— Task inputs —
/-! ### Resampling one coordinate of `τ^{⊗(n+1)}` -/

section Resample

variable (ρ : Measure ℝ) [IsProbabilityMeasure ρ]

/-- `B[k ↦ b] = insertNth k b (removeNth k B)` in terms of the measurable equivalence
`piFinSuccAbove`. [folklore] -/
theorem update_eq_piFinSuccAbove_symm {n : ℕ} (k : Fin (n + 1)) (B : Fin (n + 1) → ℝ) (b : ℝ) :
    Function.update B k b =
      (MeasurableEquiv.piFinSuccAbove (fun _ : Fin (n + 1) => ℝ) k).symm
        (b, ((MeasurableEquiv.piFinSuccAbove (fun _ : Fin (n + 1) => ℝ) k) B).2) := by
  rw [MeasurableEquiv.piFinSuccAbove_symm_apply, MeasurableEquiv.piFinSuccAbove_apply]
  simp [Fin.insertNthEquiv, Fin.insertNth_removeNth]

/-- **Resampling one coordinate**: for `F` integrable against `ρ^{⊗(n+1)}` and a probability `ρ`,
`∫ F dρ^{⊗(n+1)} = ∫ (∫ F(B[k ↦ b]) ρ(db)) ρ^{⊗(n+1)}(dB)`. [folklore] -/
theorem integral_pi_update {n : ℕ} (k : Fin (n + 1)) (F : (Fin (n + 1) → ℝ) → ℝ)
    (hF : Integrable F (Measure.pi fun _ : Fin (n + 1) => ρ)) :
    ∫ B, F B ∂(Measure.pi fun _ : Fin (n + 1) => ρ) =
      ∫ B, (∫ b, F (Function.update B k b) ∂ρ) ∂(Measure.pi fun _ : Fin (n + 1) => ρ) := by
  set e := MeasurableEquiv.piFinSuccAbove (fun _ : Fin (n + 1) => ℝ) k with he
  have hmp : MeasurePreserving e (Measure.pi fun _ : Fin (n + 1) => ρ)
      (ρ.prod (Measure.pi fun _ : Fin n => ρ)) :=
    measurePreserving_piFinSuccAbove (fun _ : Fin (n + 1) => ρ) k
  have hmp' := hmp.symm e
  set G' : (Fin n → ℝ) → ℝ := fun B' => ∫ b, F (e.symm (b, B')) ∂ρ with hG'
  -- the right-hand side is `∫ G'((e B).2)`
  have hR : (fun B : Fin (n + 1) → ℝ => ∫ b, F (Function.update B k b) ∂ρ) = fun B => G' (e B).2 := by
    funext B
    simp only [hG']
    refine integral_congr_ae (ae_of_all _ fun b => ?_)
    show F (Function.update B k b) = F (e.symm (b, (e B).2))
    rw [update_eq_piFinSuccAbove_symm]
  rw [hR]
  -- the left-hand side through the product decomposition
  have hI : Integrable (fun p : ℝ × (Fin n → ℝ) => F (e.symm p)) (ρ.prod (Measure.pi fun _ : Fin n => ρ)) :=
    (hmp'.integrable_comp_emb e.symm.measurableEmbedding).mpr hF
  have hL : ∫ B, F B ∂(Measure.pi fun _ : Fin (n + 1) => ρ) =
      ∫ B', G' B' ∂(Measure.pi fun _ : Fin n => ρ) := by
    rw [← hmp'.integral_comp' (f := e.symm), integral_prod_symm _ hI]
  rw [hL]
  have hR2 : ∫ B, G' (e B).2 ∂(Measure.pi fun _ : Fin (n + 1) => ρ) =
      ∫ p, G' p.2 ∂(ρ.prod (Measure.pi fun _ : Fin n => ρ)) := by
    rw [← hmp.integral_comp' (f := e)]
  rw [hR2, integral_fun_snd]
  simp

/-- **Independence of one coordinate**: if `F` does not depend on `B_k` then
`∫ F(B) g(B_k) dρ^{⊗(n+1)} = (∫ F dρ^{⊗(n+1)}) (∫ g dρ)`. [folklore] -/
theorem integral_pi_mul_coord {n : ℕ} (k : Fin (n + 1)) (F : (Fin (n + 1) → ℝ) → ℝ)
    (hFk : ∀ B b, F (Function.update B k b) = F B) (g : ℝ → ℝ)
    (hFg : Integrable (fun B => F B * g (B k)) (Measure.pi fun _ : Fin (n + 1) => ρ)) :
    ∫ B, F B * g (B k) ∂(Measure.pi fun _ : Fin (n + 1) => ρ) =
      (∫ B, F B ∂(Measure.pi fun _ : Fin (n + 1) => ρ)) * ∫ b, g b ∂ρ := by
  rw [integral_pi_update ρ k _ hFg]
  have h : ∀ B : Fin (n + 1) → ℝ, ∫ b, F (Function.update B k b) * g (Function.update B k b k) ∂ρ =
      F B * ∫ b, g b ∂ρ := by
    intro B
    simp only [hFk, Function.update_self]
    exact integral_const_mul _ _
  simp only [h]
  exact integral_mul_const _ _

end Resample

/-! ### A smooth bump adapted to the reduced law, and the one-dimensional integration by parts -/

/-- **A smoothing field for the law `τ`**: a `C¹` bump `ξ ∈ [0, 1]` (with bounded derivative)
vanishing near `b₋`, `b₊` and wherever `τ` is small, its `τ`-logarithmic derivative
`ℓ = (ξτ)'/τ`, and the integration-by-parts identity `∫ ξ v' τ = -∫ ℓ v τ` for `v ∈ C¹[b₋, b₊]`,
together with `∫ ℓ τ = 0`, `∫ ℓ² τ ≤ C_ℓ`, `∫ ξ τ > 0`, `|ℓ| τ ≤ C`. This is the structure the
Malliavin-type integration by parts along one reduced mass needs. [folklore] -/
structure SmoothingField (τ : ℝ → ℝ) (bm bp : ℝ) where
  /-- the bump -/
  ξ : ℝ → ℝ
  /-- the logarithmic derivative `(ξτ)'/τ` -/
  ℓ : ℝ → ℝ
  ξ_nonneg : ∀ b, 0 ≤ ξ b
  ξ_le_one : ∀ b, ξ b ≤ 1
  ξ_contDiff : ContDiff ℝ 1 ξ
  ξ_deriv_bound : ∃ C, ∀ b, |deriv ξ b| ≤ C
  ξ_measurable : Measurable ξ
  ℓ_measurable : Measurable ℓ
  /-- `|ℓ| τ` is bounded (so `ℓ(B) Ψ(B)` is integrable for bounded `Ψ`) -/
  ℓ_mul_bound : ∃ C, ∀ b, |ℓ b| * τ b ≤ C
  /-- `ℓ` vanishes off `[b₋, b₊]` -/
  ℓ_eq_zero : ∀ b ∉ Set.Icc bm bp, ℓ b = 0
  /-- `∫ ξ τ > 0` -/
  mass_pos : 0 < ∫ b, ξ b * τ b
  /-- `𝔼 ℓ(B) = 0` -/
  ℓ_mean_zero : ∫ b, ℓ b * τ b = 0
  /-- `𝔼 ℓ(B)² < ∞`, quantitatively -/
  ℓ_sq_bound : ∃ C, Integrable (fun b => ℓ b ^ 2 * τ b) ∧ ∫ b, ℓ b ^ 2 * τ b ≤ C
  /-- **the one-dimensional integration by parts** `∫ ξ v' τ = -∫ ℓ v τ` for `v ∈ C¹[b₋, b₊]` -/
  ibp : ∀ v v' : ℝ → ℝ, (∀ b ∈ Set.Icc bm bp, HasDerivAt v (v' b) b) →
    ContinuousOn v' (Set.Icc bm bp) →
      ∫ b, ξ b * v' b * τ b = -∫ b, ℓ b * v b * τ b

namespace ReducedLawHyp

variable {τ : ℝ → ℝ} {bm bp : ℝ}

/-- A point of the open support interval where the density is positive (`∫ τ = 1`). [folklore] -/
theorem exists_pos (hτ : ReducedLawHyp τ bm bp) : ∃ b₀ ∈ Set.Ioo bm bp, 0 < τ b₀ := by
  by_contra h
  push Not at h
  have hzero : ∀ b, b ≠ bm → b ≠ bp → τ b = 0 := by
    intro b h1 h2
    by_cases hb : b ∈ Set.Icc bm bp
    · have hb' : b ∈ Set.Ioo bm bp := ⟨lt_of_le_of_ne hb.1 (Ne.symm h1), lt_of_le_of_ne hb.2 h2⟩
      exact le_antisymm (h b hb') (hτ.nonneg b)
    · exact hτ.eq_zero b hb
  have hae : (fun b => τ b) =ᵐ[volume] fun _ => (0 : ℝ) := by
    have hS : (volume : Measure ℝ) {bm, bp} = 0 :=
      (Set.toFinite ({bm, bp} : Set ℝ)).measure_zero volume
    refine (ae_iff.mpr ?_)
    refine measure_mono_null (fun b hb => ?_) hS
    simp only [Set.mem_setOf_eq] at hb
    by_contra hn
    simp only [Set.mem_insert_iff, Set.mem_singleton_iff, not_or] at hn
    exact hb (hzero b hn.1 hn.2)
  have h1 := hτ.integral_eq_one
  rw [integral_congr_ae hae, integral_zero] at h1
  exact zero_ne_one h1

/-- **A window of positivity**: `c`, `r > 0`, `τ_min > 0` with `[c - 8r, c + 8r] ⊂ (b₋, b₊)` and
`τ ≥ τ_min` on `[c - 8r, c + 8r]`. [folklore] -/
theorem exists_window (hτ : ReducedLawHyp τ bm bp) :
    ∃ c r τmin : ℝ, 0 < r ∧ 0 < τmin ∧ bm < c - 8 * r ∧ c + 8 * r < bp ∧
      ∀ b, dist b c ≤ 8 * r → τmin ≤ τ b := by
  obtain ⟨b₀, hb₀, hpos⟩ := hτ.exists_pos
  have hcont : ContinuousAt τ b₀ :=
    hτ.continuousOn.continuousAt (Icc_mem_nhds hb₀.1 hb₀.2)
  obtain ⟨δ, hδ, hball⟩ := Metric.continuousAt_iff.mp hcont (τ b₀ / 2) (by linarith)
  set r := min (δ / 16) (min (b₀ - bm) (bp - b₀) / 16) with hr
  have hr0 : 0 < r := by
    rw [hr]
    refine lt_min (by linarith) ?_
    have : 0 < min (b₀ - bm) (bp - b₀) := lt_min (by linarith [hb₀.1]) (by linarith [hb₀.2])
    linarith
  have hrδ : 8 * r < δ := by
    have : r ≤ δ / 16 := min_le_left _ _
    linarith
  have hr1 : 8 * r < b₀ - bm := by
    have : r ≤ min (b₀ - bm) (bp - b₀) / 16 := min_le_right _ _
    have := min_le_left (b₀ - bm) (bp - b₀)
    linarith
  have hr2 : 8 * r < bp - b₀ := by
    have : r ≤ min (b₀ - bm) (bp - b₀) / 16 := min_le_right _ _
    have := min_le_right (b₀ - bm) (bp - b₀)
    linarith
  refine ⟨b₀, r, τ b₀ / 2, hr0, by linarith, by linarith, by linarith, fun b hb => ?_⟩
  have hd : dist b b₀ < δ := lt_of_le_of_lt hb hrδ
  have := hball hd
  rw [Real.dist_eq] at this
  have := abs_lt.mp this
  linarith

end ReducedLawHyp

/-! #### Construction of the smoothing field -/

section Construction

variable {τ : ℝ → ℝ} {bm bp : ℝ}

/-- The data of the construction: a window of positivity and the bump on it. [folklore] -/
structure SFData (τ : ℝ → ℝ) (bm bp : ℝ) where
  /-- centre of the window -/
  c : ℝ
  /-- radius unit -/
  r : ℝ
  /-- lower bound of `τ` on the window -/
  τmin : ℝ
  r_pos : 0 < r
  τmin_pos : 0 < τmin
  lo : bm < c - 8 * r
  hi : c + 8 * r < bp
  τ_ge : ∀ b, dist b c ≤ 8 * r → τmin ≤ τ b

namespace SFData

variable (D : SFData τ bm bp)

/-- The bump: `1` on `[c - r, c + r]`, `0` off `(c - 2r, c + 2r)`. [folklore] -/
def bump : ContDiffBump D.c := ⟨D.r, 2 * D.r, D.r_pos, by linarith [D.r_pos]⟩

/-- The bump as a real function. [folklore] -/
def ξ : ℝ → ℝ := fun b => (D.bump : ℝ → ℝ) b

/-- `u = ξ τ`. [folklore] -/
def u : ℝ → ℝ := fun b => D.ξ b * τ b

/-- `ℓ = u'/τ` (junk `0` where `τ = 0`, where `u' = 0` anyway). [folklore] -/
def ℓ : ℝ → ℝ := fun b => deriv D.u b / τ b

/-- The outer radius of the bump is `2r`. [folklore] -/
theorem bump_rOut : D.bump.rOut = 2 * D.r := rfl

/-- The inner radius of the bump is `r`. [folklore] -/
theorem bump_rIn : D.bump.rIn = D.r := rfl

/-- `ξ ≥ 0`. [folklore] -/
theorem ξ_nonneg (b : ℝ) : 0 ≤ D.ξ b := D.bump.nonneg

/-- `ξ ≤ 1`. [folklore] -/
theorem ξ_le_one (b : ℝ) : D.ξ b ≤ 1 := D.bump.le_one

/-- `ξ ∈ C¹`. [folklore] -/
theorem ξ_contDiff : ContDiff ℝ 1 D.ξ := D.bump.contDiff

/-- `ξ` is continuous. [folklore] -/
theorem ξ_continuous : Continuous D.ξ := D.bump.continuous

/-- `ξ = 0` at distance `≥ 2r` from the centre. [folklore] -/
theorem ξ_eq_zero {b : ℝ} (hb : 2 * D.r ≤ dist b D.c) : D.ξ b = 0 :=
  D.bump.zero_of_le_dist (by rw [bump_rOut]; exact hb)

/-- `ξ = 1` at distance `≤ r` from the centre. [folklore] -/
theorem ξ_eq_one {b : ℝ} (hb : dist b D.c ≤ D.r) : D.ξ b = 1 :=
  D.bump.one_of_mem_closedBall (by rw [Metric.mem_closedBall, bump_rIn]; exact hb)

/-- `ξ` has compact support. [folklore] -/
theorem ξ_hasCompactSupport : HasCompactSupport D.ξ := D.bump.hasCompactSupport

/-- `ξ` is differentiable. [folklore] -/
theorem ξ_differentiable : Differentiable ℝ D.ξ := D.ξ_contDiff.differentiable one_ne_zero

/-- `ξ'` is bounded. [folklore] -/
theorem ξ_deriv_bound : ∃ C, ∀ b, |deriv D.ξ b| ≤ C := by
  have hc : Continuous (deriv D.ξ) := D.ξ_contDiff.continuous_deriv le_rfl
  have hs : HasCompactSupport (deriv D.ξ) := D.ξ_hasCompactSupport.deriv
  obtain ⟨C, hC⟩ := hc.bounded_above_of_compact_support hs
  exact ⟨C, fun b => by simpa [Real.norm_eq_abs] using hC b⟩

/-- `ξ` vanishes on a neighbourhood of every point at distance `> 2r` from the centre. [folklore] -/
theorem ξ_eventuallyEq_zero {b : ℝ} (hb : 2 * D.r < dist b D.c) : D.ξ =ᶠ[nhds b] fun _ => 0 := by
  have hopen : IsOpen {y : ℝ | 2 * D.r < dist y D.c} :=
    isOpen_lt continuous_const (continuous_id.dist continuous_const)
  filter_upwards [hopen.mem_nhds hb] with y hy
  exact D.ξ_eq_zero (le_of_lt hy)

/-- Points of the enlarged window lie in the open support interval. [folklore] -/
theorem mem_Ioo_of_dist {b : ℝ} (hb : dist b D.c < 8 * D.r) : b ∈ Set.Ioo bm bp := by
  rw [Real.dist_eq] at hb
  have := abs_lt.mp hb
  constructor <;> linarith [D.lo, D.hi]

— What to work on —
Set down, exactly as they stand above, the lines starting with the line with "point of the" and going on through the line with "by_cases hb : b ∈ Set.Icc bm bp", and no others.

— Result below —
/-- A point of the open support interval where the density is positive (`∫ τ = 1`). [folklore] -/
theorem exists_pos (hτ : ReducedLawHyp τ bm bp) : ∃ b₀ ∈ Set.Ioo bm bp, 0 < τ b₀ := by
  by_contra h
  push Not at h
  have hzero : ∀ b, b ≠ bm → b ≠ bp → τ b = 0 := by
    intro b h1 h2
    by_cases hb : b ∈ Set.Icc bm bp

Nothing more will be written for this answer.